_Work order_
Search term "haveI": copy each line of the data containing it.

_Provided data_

omit [FiniteDimensional ℝ θ.𝔸] [NeZero P] in
/-- **THE CONSTRAINT BLOCKS OF A MEMBER ARE DISJOINT ACROSS LEVELS, IN THE PERIODIC READING** (the hypothesis of §0's `qprimeStarPerInjective_of_disjoint_levels` at
`Λs := a.Λs m`): a fine site whose level-`j` and level-`j′` labels are both constraint labels has `j = j′` — (1.5)'s layers are disjoint
(`B8Eq15ClassGraphConnectedZd.level_eq_of_mem_layer`). [cite: Balaban1985RegularSpaces, (1.5)–(1.6) p.77, p.77 («Ω_j ⊂ T_η»)] -/
theorem IdxB8SubDPer.level_eq_of_inSat_blockMap (a : IdxB8SubDPer θ P) {m : ℕ} (hm : m ≤ a.toZdIdx.k) (x : Site θ.D) (j j' : ℕ) (hj : j ≤ m)
    (hj' : j' ≤ m) (h : InSat P θ.L (a.toZdIdx.Λs m) j (blockMap (θ.L ^ j) x)) (h' : InSat P θ.L (a.toZdIdx.Λs m) j' (blockMap (θ.L ^ j') x)) : j = j' := by
  haveI : NeZero P := ⟨a.pos.ne'⟩
  have hL1 := one_le_L θ
  -- the periodic reading is membership; the member's families are print's level sets
  have key : ∀ {l : ℕ}, l ≤ m → InSat P θ.L (a.toZdIdx.Λs m) l (blockMap (θ.L ^ l) x) → x ∈ layer a.toZdIdx.Ω m l := by
    intro l hl hsat
    haveI := neZero_div_pow (P := P) (L := θ.L) (a.dvd_level hm) hl
    have hper : IsPeriodic (P / θ.L ^ l) fun y => y ∈ a.toZdIdx.Λs m l := a.isPeriodic_Λs hm hl
    have h1 : blockMap (θ.L ^ l) x ∈ a.toZdIdx.Λs m l := (inSat_iff_mem (P := P) (L := θ.L) (Λs := a.toZdIdx.Λs m) hper _).1 hsat
    have e : a.toZdIdx.Λs m l = B11Eq7Convention.Lam θ.L a.toZdIdx.Ω m l := a.Λs_eq_lam hm hl
    rw [e] at h1
    exact mem_layer_of_under_of_mem_lamK hL1 a.domainSeq h1 ((under_iff_blockMap_eq hL1 l _ x).2 rfl)
  exact level_eq_of_mem_layer a.domainSeq hj hj' (key hj h) (key hj' h')
/-- **The weighted prime sum, evaluated** (dimension `2`, Iwaniec's `F₂` on `K = 197` pieces): if
`ω_f(2) ≤ 1` and `ω_f(p) ≤ 2` for all primes, there is `C ≥ 0` such that for all `N` with
`N^g ≥ 2` and all `x` with `0 < f(n) ≤ x` on `(0, N]`,
`T(N) ≤ N V(z) (A₂ S_K + 197 A₂ ε_N + C ℓ_N (6 + 197 ε_N)) + D e⁸ log² z (6 + ε_N)`, where
`z = N^g`, `D = N^θ`, `V(z) = ∏_{p<z}(1 − ω_f(p)/p)`, `ε_N = L₀/(g log N)`,
`ℓ_N = ((θ − α) log N)^{−1/3}`. [cite: DiamondHalberstam1997, Thm 1 (1)] -/
theorem weightedPrimeSum_le (h2 : polyRootCountMod ![f] 2 ≤ 1)
    (hle : ∀ p : ℕ, p.Prime → polyRootCountMod ![f] p ≤ 2) :
    ∃ C : ℝ, 0 ≤ C ∧ ∀ (N : ℕ) (x : ℝ), 2 ≤ (N : ℝ) ^ gExp →
      (∀ n ∈ Ioc 0 N, 0 < f.eval (n : ℤ) ∧ ((f.eval (n : ℤ) : ℤ) : ℝ) ≤ x) →
        Tsum f N ≤
          (N : ℝ) * (∏ q ∈ Nat.primesBelow ⌈(N : ℝ) ^ gExp⌉₊, (1 - (polyRootCountMod ![f] q : ℝ) / q)) *
              (iwaniecSieveConst 2 * pieceSum + 197 * iwaniecSieveConst 2 * (L₀ / (gExp * Real.log N)) +
                C * ((θExp - αExp) * Real.log N) ^ (-(1 / 3 : ℝ)) *
                  (6 + 197 * (L₀ / (gExp * Real.log N)))) +
            (N : ℝ) ^ θExp * (Real.exp 8 * Real.log ((N : ℝ) ^ gExp) ^ 2) * (6 + L₀ / (gExp * Real.log N)) := by
  have hdim : HasIwaniecDimension (rootDensity f) 2 L₀ := hasIwaniecDimension_rootDensity h2 hle
  obtain ⟨C, hC0, hC⟩ := PolySieveTwo.card_coprime_dvd_le h2 hle hdim
  refine ⟨C, hC0, fun N x hN hx => ?_⟩
  set n : ℝ := (N : ℝ) with hndef
  have hg0 : 0 < gExp := by rw [gExp]; norm_num
  have hα0 : 0 < αExp := by rw [αExp]; norm_num
  have hgα : gExp < αExp := by rw [gExp, αExp]; norm_num
  have hθα : αExp < θExp := by rw [αExp, θExp]; norm_num
  have hn1 : 1 < n := one_lt_of_two_le_rpow (Nat.cast_nonneg N) hg0 hN
  have hn0 : 0 < n := by linarith
  have hlogn : 0 < Real.log n := Real.log_pos hn1
  set z : ℝ := n ^ gExp with hzdef
  set y : ℝ := n ^ αExp with hydef
  set D : ℝ := n ^ θExp with hDdef
  set V : ℝ := ∏ q ∈ Nat.primesBelow ⌈z⌉₊, (1 - (polyRootCountMod ![f] q : ℝ) / q) with hVdef
  set A := iwaniecSieveConst 2 with hAdef
  set ε : ℝ := L₀ / (gExp * Real.log n) with hεdef
  set ℓ : ℝ := ((θExp - αExp) * Real.log n) ^ (-(1 / 3 : ℝ)) with hℓdef
  set e8 : ℝ := Real.exp 8 * Real.log z ^ 2 with he8
  have hz2 : 2 ≤ z := hN
  have hzy : z ≤ y := Real.rpow_le_rpow_of_exponent_le hn1.le hgα.le
  have hV : 0 < V := prod_one_sub_rootCount_pos h2 hle z
  have hA : 0 < A := BetaSieveTwo.iwaniecSieveConst_two_pos
  have hL0 : 0 ≤ L₀ := L₀_nonneg
  have hε0 : 0 ≤ ε := div_nonneg hL0 (mul_nonneg hg0.le hlogn.le)
  have hℓ0 : 0 ≤ ℓ := Real.rpow_nonneg (mul_pos (by linarith) hlogn).le _
  have he80 : 0 ≤ e8 := by positivity
  have hD0 : 0 ≤ D := (Real.rpow_pos_of_pos hn0 _).le
  set φ : ℕ → ℝ := fun p => logWeight y p *
    (iwaniecUpperSieveFun 2 (Real.log (D / p) / Real.log z) + C * ℓ) with hφ
  -- Steps A–B: termwise bound and summation
  have hB : Tsum f N ≤ n * V * ∑ p ∈ primesIn z y, rootDensity f p * φ p +
      D * e8 * ∑ p ∈ primesIn z y, rootDensity f p := by
    unfold Tsum
    rw [Finset.mul_sum, Finset.mul_sum, ← Finset.sum_add_distrib]
    exact Finset.sum_le_sum fun p hp => termwise_le h2 hle hC0 hC hN hx hp
  -- Step C: the plain density sum `∑ g(p) ≤ 6 + ε`
  have hC_step : ∑ p ∈ primesIn z y, rootDensity f p ≤ 6 + ε := by
    have h := sum_density_primesIn_le hdim hz2 hzy
    have hlog : Real.log (Real.log y / Real.log z) ≤ 197 / 73 := by
      have e : Real.log y / Real.log z = αExp / gExp := by
        rw [hydef, hzdef, Real.log_rpow hn0, Real.log_rpow hn0]; field_simp
      rw [e]
      have := Real.log_le_sub_one_of_pos (div_pos hα0 hg0)
      rw [αExp, gExp] at this ⊢
      norm_num at this ⊢
      linarith
    have e2 : L₀ / Real.log z = ε := by rw [hzdef, Real.log_rpow hn0]
    rw [e2] at h
    linarith
  -- Step D: the pieces
  set u : ℕ → ℝ := fun i => n ^ tPt i with hu
  have humono : Monotone u := fun i j hij => Real.rpow_le_rpow_of_exponent_le hn1.le (tPt_mono hij)
  have hu0 : u 0 = z := by simp only [hu, tPt_zero, hzdef]
  have hu197 : u 197 = y := by simp only [hu, tPt_197, hydef]
  set M : ℕ → ℝ := fun i => (1 - tPt i / αExp) * (A * (gExp / (θExp - tPt (i + 1))) ^ 2 + C * ℓ) with hM
  have hw0 : ∀ i, i < 197 → 0 ≤ 1 - tPt i / αExp := by
    intro i hi
    have hi' : (i : ℝ) ≤ 196 := by exact_mod_cast Nat.lt_succ_iff.mp hi
    rw [tPt_apply, αExp, sub_nonneg, div_le_one (by norm_num)]; linarith
  have hin : ∀ i, 0 ≤ A * (gExp / (θExp - tPt (i + 1))) ^ 2 + C * ℓ := fun i =>
    add_nonneg (mul_nonneg hA.le (sq_nonneg _)) (mul_nonneg hC0 hℓ0)
  have hM0 : ∀ i, i < 197 → 0 ≤ M i := fun i hi => mul_nonneg (hw0 i hi) (hin i)
  have hMφ : ∀ i, i < 197 → ∀ p ∈ primesIn (u i) (u (i + 1)), 0 ≤ φ p ∧ φ p ≤ M i := by
    intro i hi p hp
    obtain ⟨hlw0, hlw1, hF0, hF1⟩ := piece_pointwise hn1 hi hp
    refine ⟨mul_nonneg hlw0 (add_nonneg hF0 (mul_nonneg hC0 hℓ0)), ?_⟩
    exact mul_le_mul hlw1 (by linarith) (add_nonneg hF0 (mul_nonneg hC0 hℓ0)) (hw0 i hi)
  have hD_step : ∑ p ∈ primesIn z y, rootDensity f p * φ p ≤
      ∑ i ∈ range 197, M i * (2 / (73 + (i : ℝ)) + ε) := by
    have h := sum_mul_le_of_pieces hdim humono (by rw [hu0]; exact hz2) 197 hM0 hMφ
    rw [hu0, hu197] at h
    refine h.trans (Finset.sum_le_sum fun i hi => ?_)
    rw [Finset.mem_range] at hi
    apply mul_le_mul_of_nonneg_left _ (hM0 i hi)
    have hti0 : 0 < tPt i := by rw [tPt_apply]; positivity
    have e1 : Real.log (u (i + 1)) / Real.log (u i) = tPt (i + 1) / tPt i := by
      simp only [hu]
      rw [Real.log_rpow hn0, Real.log_rpow hn0]
      field_simp
    have e2 : L₀ / Real.log (u i) = L₀ / (tPt i * Real.log n) := by
      simp only [hu]; rw [Real.log_rpow hn0]
    rw [e1, e2]
    have h1 := log_tPt_succ_div_le i
    have h2 : L₀ / (tPt i * Real.log n) ≤ ε := by
      rw [hεdef]
      apply div_le_div_of_nonneg_left hL0 (mul_pos hg0 hlogn)
      exact mul_le_mul_of_nonneg_right (gExp_le_tPt i) hlogn.le
    have : (2 : ℝ) / (73 + (i : ℝ)) = 2 * (1 / (73 + i)) := by ring
    linarith
  -- Step E: the algebra, and assembly
  have hE := sum_pieces_le (ε := ε) hA.le hC0 hℓ0 hε0
  have hNV : 0 ≤ n * V := mul_nonneg hn0.le hV.le
  have hDe : 0 ≤ D * e8 := mul_nonneg hD0 he80
  have h1 := mul_le_mul_of_nonneg_left (hD_step.trans hE) hNV
  have h2 := mul_le_mul_of_nonneg_left hC_step hDe
  linarith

_Exercise answer_
  haveI : NeZero P := ⟨a.pos.ne'⟩
    haveI := neZero_div_pow (P := P) (L := θ.L) (a.dvd_level hm) hl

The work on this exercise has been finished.